Task brief:
Starting at the first line and ending at the last, reproduce the records below exactly.

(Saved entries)
/-
Copyright (c) 2026 the pub-hodgecm-mathlib formalisation cell (harness21).  Prover seat hodgecm-mathlib-LH4-p11 (g5), req620 Track A «(D-RAM) FOUR-FRAME» squad
(unit U2H_HSide, the (ρ2b′-X) road :418; payer by lineage LH4-p14 (g4) 2026-09-04T05:51:39Z «(C⁗) — yes please: fold ★ (β) so the cone terms read q_w^b·#levelSetDep»).
-/
import Summits.HodgeConjecture.HodgeConjecture.Theorems.F0P3cDyRamFixedPointCensusTypeTwoCensusOfOrderForms   -- (this seat, part 2): (C‴) → (C″⁺); brings part 1, ★ (C1), ★ Prelude
import Summits.HodgeConjecture.HodgeConjecture.Theorems.F0P3cDyRamConeWeightHalfSplit                     -- ★ p857610∕p857697 (this seat): (β) `finsum_levelSetDep_weight_eq_pow_mul_ncard`, ED. 2 `exists_flipUnit_of_forall_fixed_fixed_isNorm`
import HarnessLib

/-!
# F0 · P3c · line LH4 «(D-RAM) FOUR-FRAME» — unit (ii-H), leaf (ρ2b′-X): SOCKET (C‴) FROM SOCKET (C⁗) — the order-form census with its CONE WEIGHTS SUMMED: `q_w^b · #levelSetDep`

Cell `pub/hodgecm-mathlib`, crux H413 = `stmt-HodgeConjecture-24833` (helper lane, count-neutral); THEOREMS ONLY (no definition, no instance, no notation, no named fact, no `sorry`,
default heartbeats outside the statement budget), typed under the LINE FILE's scopes.  Socket chain of the (ρ2b′-X) payer (LH4-p14 (g4) MAP v2): … ⟸ (C″) `SOCKET-hLM.v1` 66b80571 ⟸
[payer (C0b-1½)] ⟸ (C″⁺) ⟸ (C‴) [part 2] ⟸ **(C⁗) — THIS FILE**.

WHAT IS PROVED (v3∕v2 sockets of the payer's WORD «A11 STRIKE + hFN DOWN» 06:16Z — A11 struck, `hFN` now the first CONJUNCT of (C⁗)'s conclusion; this is the ★ p857805 head re-cut, in its own file for the 400-line cap): **`orderFormCensus3_of_orderCountCensus2 (tE) (hD) (h2v) (hOC : ‹(C⁗) v2›) : ‹(C‴) v3›`** (texts `F0/P3c/LH4/LH4-p14/g4/v3/SOCKET-hOC.v2` 220f9860 ∕ `SOCKET-hOF.v3` 4e801bec); below, the v1 description: (C⁗)
(`F0/P3c/LH4/LH4-p11/g5/SOCKET-hOC.v1.LH4p11g5.txt`) = (C‴) (`SOCKET-hOF.v2`) with, in BOTH order forms of the conclusion, the cone summand `Σᶠ_{Λ ∈ levelSetDep_h(j,b;μ)} f b j Λ` REPLACED by
the closed count `Nat.card 𝓀[L_w] ^ b * (levelSetDep_h(j,b;μ)).ncard` (resp. `h′`) — the `q^a · dep_s(j, a; m)` currency of ★ T5s (p857461 ∕ p857711); antecedents identical to
(C‴)'s (so the weights `f, f′` are now idle letters the (C⁗)-prover may ignore).  PROOF: per `(b, j)` cell with `b ≥ 1` and `lam ∈ 𝒪_j`, ★ (β) `finsum_levelSetDep_weight_eq_pow_mul_ncard`
at `E := L_w` (complete, DVR integers, finite residue field — :418's place; `hD`, `h2v` = :418's own datum letters, OUTER hypotheses here) with the flip unit produced from the
socket's `hFN` clause by ★ (β) ED. 2 `exists_flipUnit_of_forall_fixed_fixed_isNorm`, once for `(h, (Φ₂)_w, 1, f)` and once for `(h′, diag dg, η, f′)`.
So after this file the (C) leg's open content is (C⁗): T5 level tables (`#levelSet(j,0)`, `#levelSetDep(j,b;μ)`) of the two line models + the token∕sign letters — no lattice of
`L_w³`, no glue fibre, no weight.

HONEST LABEL: HC_CM is proved only modulo the 7 printed citations (2 remaining named inputs: hLiu418 = stmt-HodgeConjecture-24832, h413 = stmt-HodgeConjecture-24833) until rung 0
closes; this file is a reduction (count-neutral) — (C⁗) is the OPEN order-count census socket; nothing in it is asserted here.

## References
* [Kottwitz1986BaseChangeUnits] R. E. Kottwitz, *Base change for unit elements of Hecke algebras*, Compositio Math. 60 (1986), §1 pp. 240–241.
* [Rogawski1990] J. D. Rogawski, *Automorphic Representations of Unitary Groups in Three Variables*, Ann. of Math. Stud. 123 (1990), §4.9 Prop. 4.9.1 (b) p. 55, Lemma 4.9.3 p. 56.
* [Serre1979] J.-P. Serre, *Local Fields*, GTM 67 (1979), Ch. V §3 Prop. 5, Cor. 2–3 pp. 84–86 (norm groups of a ramified quadratic extension).
* [LabesseLanglands1979] J.-P. Labesse, R. P. Langlands, *L-indistinguishability for SL(2)*, Canad. J. Math. 31 (1979), §2 p. 8.
-/

set_option autoImplicit false

noncomputable section

namespace Summit.HodgeConjecture.HodgeConjecture.Cruxes.H413.F0P3cDyRamFixedPointCensusTypeTwoCensusOfOrderCountsV3

-- THE LINES MODULE'S `open` CONTEXT (tree `Cruxes/H413/Lines/F0_P3c_DyRamFourFrame_U2H_HSide.lean`, after its `namespace`) — WITHOUT `ValuativeRel` (the `𝒪[·] ⧸ 𝓂[·]`, `𝓀[·]`
-- tokens are ★ T1's `Valued` spelling):
open MeasureTheory Measure NumberField IsDedekindDomain Topology Filter
open Literature.NumberTheory.Automorphic Literature.NumberTheory.Automorphic.UnitaryGroup Literature.NumberTheory.Automorphic.IntegralReduction
open Literature.NumberTheory.Rogawski1990 Literature.NumberTheory.GaloisRepresentations
open Literature.NumberTheory.Automorphic.UnitaryThreeFourFrame
open scoped Matrix MatrixGroups Classical Valued
open Literature.NumberTheory.Automorphic.UnitaryLatticeTree Literature.NumberTheory.Automorphic.HermitianLattice
open Literature.NumberTheory.QuadraticForms
open Summit.HodgeConjecture.HodgeConjecture.Cruxes.H413.F0P3cDyRamToricCensusDefs
open Summit.HodgeConjecture.HodgeConjecture.Cruxes.H413.F0P3cDyRamConeWeightHalfSplit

Response box:
/-
Copyright (c) 2026 the pub-hodgecm-mathlib formalisation cell (harness21).  Prover seat hodgecm-mathlib-LH4-p11 (g5), req620 Track A «(D-RAM) FOUR-FRAME» squad
(unit U2H_HSide, the (ρ2b′-X) road :418; payer by lineage LH4-p14 (g4) 2026-09-04T05:51:39Z «(C⁗) — yes please: fold ★ (β) so the cone terms read q_w^b·#levelSetDep»).
-/
import Summits.HodgeConjecture.HodgeConjecture.Theorems.F0P3cDyRamFixedPointCensusTypeTwoCensusOfOrderForms   -- (this seat, part 2): (C‴) → (C″⁺); brings part 1, ★ (C1), ★ Prelude
import Summits.HodgeConjecture.HodgeConjecture.Theorems.F0P3cDyRamConeWeightHalfSplit                     -- ★ p857610∕p857697 (this seat): (β) `finsum_levelSetDep_weight_eq_pow_mul_ncard`, ED. 2 `exists_flipUnit_of_forall_fixed_fixed_isNorm`
import HarnessLib

/-!
# F0 · P3c · line LH4 «(D-RAM) FOUR-FRAME» — unit (ii-H), leaf (ρ2b′-X): SOCKET (C‴) FROM SOCKET (C⁗) — the order-form census with its CONE WEIGHTS SUMMED: `q_w^b · #levelSetDep`

Cell `pub/hodgecm-mathlib`, crux H413 = `stmt-HodgeConjecture-24833` (helper lane, count-neutral); THEOREMS ONLY (no definition, no instance, no notation, no named fact, no `sorry`,
default heartbeats outside the statement budget), typed under the LINE FILE's scopes.  Socket chain of the (ρ2b′-X) payer (LH4-p14 (g4) MAP v2): … ⟸ (C″) `SOCKET-hLM.v1` 66b80571 ⟸
[payer (C0b-1½)] ⟸ (C″⁺) ⟸ (C‴) [part 2] ⟸ **(C⁗) — THIS FILE**.

WHAT IS PROVED (v3∕v2 sockets of the payer's WORD «A11 STRIKE + hFN DOWN» 06:16Z — A11 struck, `hFN` now the first CONJUNCT of (C⁗)'s conclusion; this is the ★ p857805 head re-cut, in its own file for the 400-line cap): **`orderFormCensus3_of_orderCountCensus2 (tE) (hD) (h2v) (hOC : ‹(C⁗) v2›) : ‹(C‴) v3›`** (texts `F0/P3c/LH4/LH4-p14/g4/v3/SOCKET-hOC.v2` 220f9860 ∕ `SOCKET-hOF.v3` 4e801bec); below, the v1 description: (C⁗)
(`F0/P3c/LH4/LH4-p11/g5/SOCKET-hOC.v1.LH4p11g5.txt`) = (C‴) (`SOCKET-hOF.v2`) with, in BOTH order forms of the conclusion, the cone summand `Σᶠ_{Λ ∈ levelSetDep_h(j,b;μ)} f b j Λ` REPLACED by
the closed count `Nat.card 𝓀[L_w] ^ b * (levelSetDep_h(j,b;μ)).ncard` (resp. `h′`) — the `q^a · dep_s(j, a; m)` currency of ★ T5s (p857461 ∕ p857711); antecedents identical to
(C‴)'s (so the weights `f, f′` are now idle letters the (C⁗)-prover may ignore).  PROOF: per `(b, j)` cell with `b ≥ 1` and `lam ∈ 𝒪_j`, ★ (β) `finsum_levelSetDep_weight_eq_pow_mul_ncard`
at `E := L_w` (complete, DVR integers, finite residue field — :418's place; `hD`, `h2v` = :418's own datum letters, OUTER hypotheses here) with the flip unit produced from the
socket's `hFN` clause by ★ (β) ED. 2 `exists_flipUnit_of_forall_fixed_fixed_isNorm`, once for `(h, (Φ₂)_w, 1, f)` and once for `(h′, diag dg, η, f′)`.
So after this file the (C) leg's open content is (C⁗): T5 level tables (`#levelSet(j,0)`, `#levelSetDep(j,b;μ)`) of the two line models + the token∕sign letters — no lattice of
`L_w³`, no glue fibre, no weight.

HONEST LABEL: HC_CM is proved only modulo the 7 printed citations (2 remaining named inputs: hLiu418 = stmt-HodgeConjecture-24832, h413 = stmt-HodgeConjecture-24833) until rung 0
closes; this file is a reduction (count-neutral) — (C⁗) is the OPEN order-count census socket; nothing in it is asserted here.

## References
* [Kottwitz1986BaseChangeUnits] R. E. Kottwitz, *Base change for unit elements of Hecke algebras*, Compositio Math. 60 (1986), §1 pp. 240–241.
* [Rogawski1990] J. D. Rogawski, *Automorphic Representations of Unitary Groups in Three Variables*, Ann. of Math. Stud. 123 (1990), §4.9 Prop. 4.9.1 (b) p. 55, Lemma 4.9.3 p. 56.
* [Serre1979] J.-P. Serre, *Local Fields*, GTM 67 (1979), Ch. V §3 Prop. 5, Cor. 2–3 pp. 84–86 (norm groups of a ramified quadratic extension).
* [LabesseLanglands1979] J.-P. Labesse, R. P. Langlands, *L-indistinguishability for SL(2)*, Canad. J. Math. 31 (1979), §2 p. 8.
-/

set_option autoImplicit false

noncomputable section

namespace Summit.HodgeConjecture.HodgeConjecture.Cruxes.H413.F0P3cDyRamFixedPointCensusTypeTwoCensusOfOrderCountsV3

-- THE LINES MODULE'S `open` CONTEXT (tree `Cruxes/H413/Lines/F0_P3c_DyRamFourFrame_U2H_HSide.lean`, after its `namespace`) — WITHOUT `ValuativeRel` (the `𝒪[·] ⧸ 𝓂[·]`, `𝓀[·]`
-- tokens are ★ T1's `Valued` spelling):
open MeasureTheory Measure NumberField IsDedekindDomain Topology Filter
open Literature.NumberTheory.Automorphic Literature.NumberTheory.Automorphic.UnitaryGroup Literature.NumberTheory.Automorphic.IntegralReduction
open Literature.NumberTheory.Rogawski1990 Literature.NumberTheory.GaloisRepresentations
open Literature.NumberTheory.Automorphic.UnitaryThreeFourFrame
open scoped Matrix MatrixGroups Classical Valued
open Literature.NumberTheory.Automorphic.UnitaryLatticeTree Literature.NumberTheory.Automorphic.HermitianLattice
open Literature.NumberTheory.QuadraticForms
open Summit.HodgeConjecture.HodgeConjecture.Cruxes.H413.F0P3cDyRamToricCensusDefs
open Summit.HodgeConjecture.HodgeConjecture.Cruxes.H413.F0P3cDyRamConeWeightHalfSplit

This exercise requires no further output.